## THE TASK
All the data must be output exactly as given.

(Records contained in a dataset)
/-!
# Five-marked discrete domains: interfaces, link patterns, and the five-marked loop lemma (statements)

Topic `Literature/Probability/Percolation`; lane pcv-sawmu (CriticalPhenomena), door (v) «five-point observables on the
honeycomb». This file is the DEFINITION layer («D1-v2», b-engine-2 g4, sketch a966a2f4) and the typed faces + checked
skeleton of the five-marked loop lemma («Sketch v22 ed.4», a-idea-2 g10, sha16 e2a7b7c1). The Lean STATEMENTS are carried
verbatim from the lane's HOME text; what differs: the namespace (`Literature.Probability.Percolation.FivePoint`), the
provenance tags, an explicit domain binder `(D : TriMarkedDomain 5)` on the eighteen face predicates, and the omission of
the two typed CONJECTURES (N) `HexFivePointNormalisation` / (H) `HexFivePointHolomorphy` of the sketch (they are
unproved five-point statements, not printed results, and stay in the lane's HOME sketch until filed as obligations).
The proofs for EVERY `D : TriMarkedDomain 5` are in `FiveMarkedLoopStubs.lean` (locality, parity, degree, uniqueness,
image), `FiveMarkedLoopLemma.lean` (reach, the two crossing identifications, the lemma) and `FiveMarkedLoopSpace.lean`
(injectivity, the `2 ^ #G` count, surjectivity of the colouring ↦ loop-configuration map).

Content. For a five-marked discrete domain `D : TriMarkedDomain 5` (Bollobás–Riordan 2006, Ch. 7 §7.2.2), a reference
corner `r : Fin 5` and a super-arc colour `c`: the outer colouring `arcColour` (colour changes at the four marks
`j ≠ r`), bicoloured edges `Bicol`/`IStep` of the hexagonal graph `H_G` («e ∈ ξ(σ) iff the colors on the left and on the
right of e differ», KhS21 p. 4), corner faces `IsCornerFace`, the interface part `InInterface`, the events
`Joined`/`midEdgeEvent`/`midEdgeProb`/`patternProb` and the observable ingredients `tau`/`sparseObs`/`ccwNbr`; then the
loop-lemma faces `bicolDeg`, `LoopParity`, `LoopDegLeTwo`, `LoopReach`, `LoopUnique`, `MatchBOpen`, `MatchAClosed`,
`FiveMarkedLoopLemma(')`, `LoopFlip`, `CrossFlip`, the loop space `hBonds`/`xiOf`/`xiDeg`/`loopSpace` with
`LoopImage`/`LoopInj`/`LoopSurj`/`LoopCount`/`KhSLemma2Face`, the locality faces `LoopLocal`/`CrossLocal`, the finite form
`FiveMarkedLoopLemmaFin`, and the checked reductions `loop5_of_stubs`, `loop5'_of`, `loop5_of_fin`, `fin_of_loop5`,
`crossLocal_holds`, `loop5_of_fin'`.

Status in print (lane label cell, lit-2): the loop lemma is Khristoforov–Smirnov 2021 §1.2 Lemma 2 (arXiv:2111.15612
p. 4) = Bollobás–Riordan 2006 Ch. 7 Lemma 5's colouring/loop bijection, instantiated per reference corner of a five-marked
domain (the mark `v_r` forgotten, disorders at the corner faces `y_{r+1..r+4}`); a printed lemma in the B–R vocabulary —
its kernel content is new only as text.

## References
* M. Khristoforov, S. Smirnov, *Percolation and O(1) loop model*, arXiv:2111.15612 (2021), §1.2 (Def. 3, Lemma 2, Lemma 4).
* B. Bollobás, O. Riordan, *Percolation*, Cambridge University Press (2006), Ch. 7 §7.2.2 pp. 168–171 (Lemma 5, Fig. 9).
-/

/-!
# Part 1 — the interface layer (lane sketch D1-v2; the typed conjectures (N)/(H) of the sketch are NOT in this file)

Statement (N) of `HOME/pub-sawmu-b-engine-2/gen4/D6-PILOT.md` §9 addendum 1, typed by route (i) of addendum 2
(an explicit INTERFACE layer on top of Bollobás–Riordan's site-marked `TriMarkedDomain 5`).

Setting. `D : TriMarkedDomain 5` (five marked boundary darts, anticlockwise), site percolation at
`p = 1/2` on the hexagons of `G = D.verts`. For a REFERENCE index `r : Fin 5` and a colour `c : Bool`
the outer hexagons along the stretch `i` are coloured `arcColour r c i`: the two stretches `r - 1`, `r`
meeting at the marked site `v_r` ("super-arc") get colour `c`, then `r + 1 ↦ ¬c`, `r + 2 ↦ c`, `r + 3 ↦ ¬c`
(four colour changes, at `v_{r+1}, …, v_{r+4}`). An edge of the hexagonal lattice `H` (a pair of
adjacent faces of `𝕋`, dual to a bond `{u, v}` of `𝕋` with at least one endpoint in `G`) is BICOLOURED
when the two hexagons it separates have different colours (the outer one read from `arcColour`). The
INTERFACE PART `IP` is the set of faces reachable from the corner faces of the four colour-change marks
through bicoloured edges (= the two interface paths; loops never meet a corner). A face `x` is JOINED to
the reference corner if a chain of `H_G`-edges avoiding `IP` links the corner face of `v_r` to `x`.

(N) For every colour `c` and every inner edge `{x, x'}` of `H_G` (adjacent faces across a bond of `G`,
`x` an interior face):  `Σ_{r : Fin 5} P_{1/2}[ x or x' is joined to the corner of v_r under (r, c) ] = 1`.

Evidence (pilot, exact): uniform honeycomb rhombus R44, 36 five-mark sets: 0 violations in 3 888
(row, colour, position) checks; ℤ² bond analogue: violated on all 432 (D6-PILOT §3, `gen4/code/ae_report.py`).
Mechanism: K1′ transport of R-STAR-PROOF §2 (each summand counts the loop configurations with
disorders `{u_0, …, u_4, e}` in which `e` is linked to `u_r`) + the link patterns partition that space
[KhristoforovSmirnov2021, §1.2 and Def. 3 for three disorders]. Corner convention: the corner face of
mark `i` is the face spanned by `v_i`, the head of the marked dart and the head of its predecessor
(`y_i`). (N) is recorded here only in this comment (a typed conjecture of the lane, kept in its HOME sketch).
-/

open Finset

## OUTPUT FOR THIS EXERCISE
/-!
# Five-marked discrete domains: interfaces, link patterns, and the five-marked loop lemma (statements)

Topic `Literature/Probability/Percolation`; lane pcv-sawmu (CriticalPhenomena), door (v) «five-point observables on the
honeycomb». This file is the DEFINITION layer («D1-v2», b-engine-2 g4, sketch a966a2f4) and the typed faces + checked
skeleton of the five-marked loop lemma («Sketch v22 ed.4», a-idea-2 g10, sha16 e2a7b7c1). The Lean STATEMENTS are carried
verbatim from the lane's HOME text; what differs: the namespace (`Literature.Probability.Percolation.FivePoint`), the
provenance tags, an explicit domain binder `(D : TriMarkedDomain 5)` on the eighteen face predicates, and the omission of
the two typed CONJECTURES (N) `HexFivePointNormalisation` / (H) `HexFivePointHolomorphy` of the sketch (they are
unproved five-point statements, not printed results, and stay in the lane's HOME sketch until filed as obligations).
The proofs for EVERY `D : TriMarkedDomain 5` are in `FiveMarkedLoopStubs.lean` (locality, parity, degree, uniqueness,
image), `FiveMarkedLoopLemma.lean` (reach, the two crossing identifications, the lemma) and `FiveMarkedLoopSpace.lean`
(injectivity, the `2 ^ #G` count, surjectivity of the colouring ↦ loop-configuration map).

Content. For a five-marked discrete domain `D : TriMarkedDomain 5` (Bollobás–Riordan 2006, Ch. 7 §7.2.2), a reference
corner `r : Fin 5` and a super-arc colour `c`: the outer colouring `arcColour` (colour changes at the four marks
`j ≠ r`), bicoloured edges `Bicol`/`IStep` of the hexagonal graph `H_G` («e ∈ ξ(σ) iff the colors on the left and on the
right of e differ», KhS21 p. 4), corner faces `IsCornerFace`, the interface part `InInterface`, the events
`Joined`/`midEdgeEvent`/`midEdgeProb`/`patternProb` and the observable ingredients `tau`/`sparseObs`/`ccwNbr`; then the
loop-lemma faces `bicolDeg`, `LoopParity`, `LoopDegLeTwo`, `LoopReach`, `LoopUnique`, `MatchBOpen`, `MatchAClosed`,
`FiveMarkedLoopLemma(')`, `LoopFlip`, `CrossFlip`, the loop space `hBonds`/`xiOf`/`xiDeg`/`loopSpace` with
`LoopImage`/`LoopInj`/`LoopSurj`/`LoopCount`/`KhSLemma2Face`, the locality faces `LoopLocal`/`CrossLocal`, the finite form
`FiveMarkedLoopLemmaFin`, and the checked reductions `loop5_of_stubs`, `loop5'_of`, `loop5_of_fin`, `fin_of_loop5`,
`crossLocal_holds`, `loop5_of_fin'`.

Status in print (lane label cell, lit-2): the loop lemma is Khristoforov–Smirnov 2021 §1.2 Lemma 2 (arXiv:2111.15612
p. 4) = Bollobás–Riordan 2006 Ch. 7 Lemma 5's colouring/loop bijection, instantiated per reference corner of a five-marked
domain (the mark `v_r` forgotten, disorders at the corner faces `y_{r+1..r+4}`); a printed lemma in the B–R vocabulary —
its kernel content is new only as text.

## References
* M. Khristoforov, S. Smirnov, *Percolation and O(1) loop model*, arXiv:2111.15612 (2021), §1.2 (Def. 3, Lemma 2, Lemma 4).
* B. Bollobás, O. Riordan, *Percolation*, Cambridge University Press (2006), Ch. 7 §7.2.2 pp. 168–171 (Lemma 5, Fig. 9).
-/

/-!
# Part 1 — the interface layer (lane sketch D1-v2; the typed conjectures (N)/(H) of the sketch are NOT in this file)

Statement (N) of `HOME/pub-sawmu-b-engine-2/gen4/D6-PILOT.md` §9 addendum 1, typed by route (i) of addendum 2
(an explicit INTERFACE layer on top of Bollobás–Riordan's site-marked `TriMarkedDomain 5`).

Setting. `D : TriMarkedDomain 5` (five marked boundary darts, anticlockwise), site percolation at
`p = 1/2` on the hexagons of `G = D.verts`. For a REFERENCE index `r : Fin 5` and a colour `c : Bool`
the outer hexagons along the stretch `i` are coloured `arcColour r c i`: the two stretches `r - 1`, `r`
meeting at the marked site `v_r` ("super-arc") get colour `c`, then `r + 1 ↦ ¬c`, `r + 2 ↦ c`, `r + 3 ↦ ¬c`
(four colour changes, at `v_{r+1}, …, v_{r+4}`). An edge of the hexagonal lattice `H` (a pair of
adjacent faces of `𝕋`, dual to a bond `{u, v}` of `𝕋` with at least one endpoint in `G`) is BICOLOURED
when the two hexagons it separates have different colours (the outer one read from `arcColour`). The
INTERFACE PART `IP` is the set of faces reachable from the corner faces of the four colour-change marks
through bicoloured edges (= the two interface paths; loops never meet a corner). A face `x` is JOINED to
the reference corner if a chain of `H_G`-edges avoiding `IP` links the corner face of `v_r` to `x`.

(N) For every colour `c` and every inner edge `{x, x'}` of `H_G` (adjacent faces across a bond of `G`,
`x` an interior face):  `Σ_{r : Fin 5} P_{1/2}[ x or x' is joined to the corner of v_r under (r, c) ] = 1`.

Evidence (pilot, exact): uniform honeycomb rhombus R44, 36 five-mark sets: 0 violations in 3 888
(row, colour, position) checks; ℤ² bond analogue: violated on all 432 (D6-PILOT §3, `gen4/code/ae_report.py`).
Mechanism: K1′ transport of R-STAR-PROOF §2 (each summand counts the loop configurations with
disorders `{u_0, …, u_4, e}` in which `e` is linked to `u_r`) + the link patterns partition that space
[KhristoforovSmirnov2021, §1.2 and Def. 3 for three disorders]. Corner convention: the corner face of
mark `i` is the face spanned by `v_i`, the head of the marked dart and the head of its predecessor
(`y_i`). (N) is recorded here only in this comment (a typed conjecture of the lane, kept in its HOME sketch).
-/

open Finset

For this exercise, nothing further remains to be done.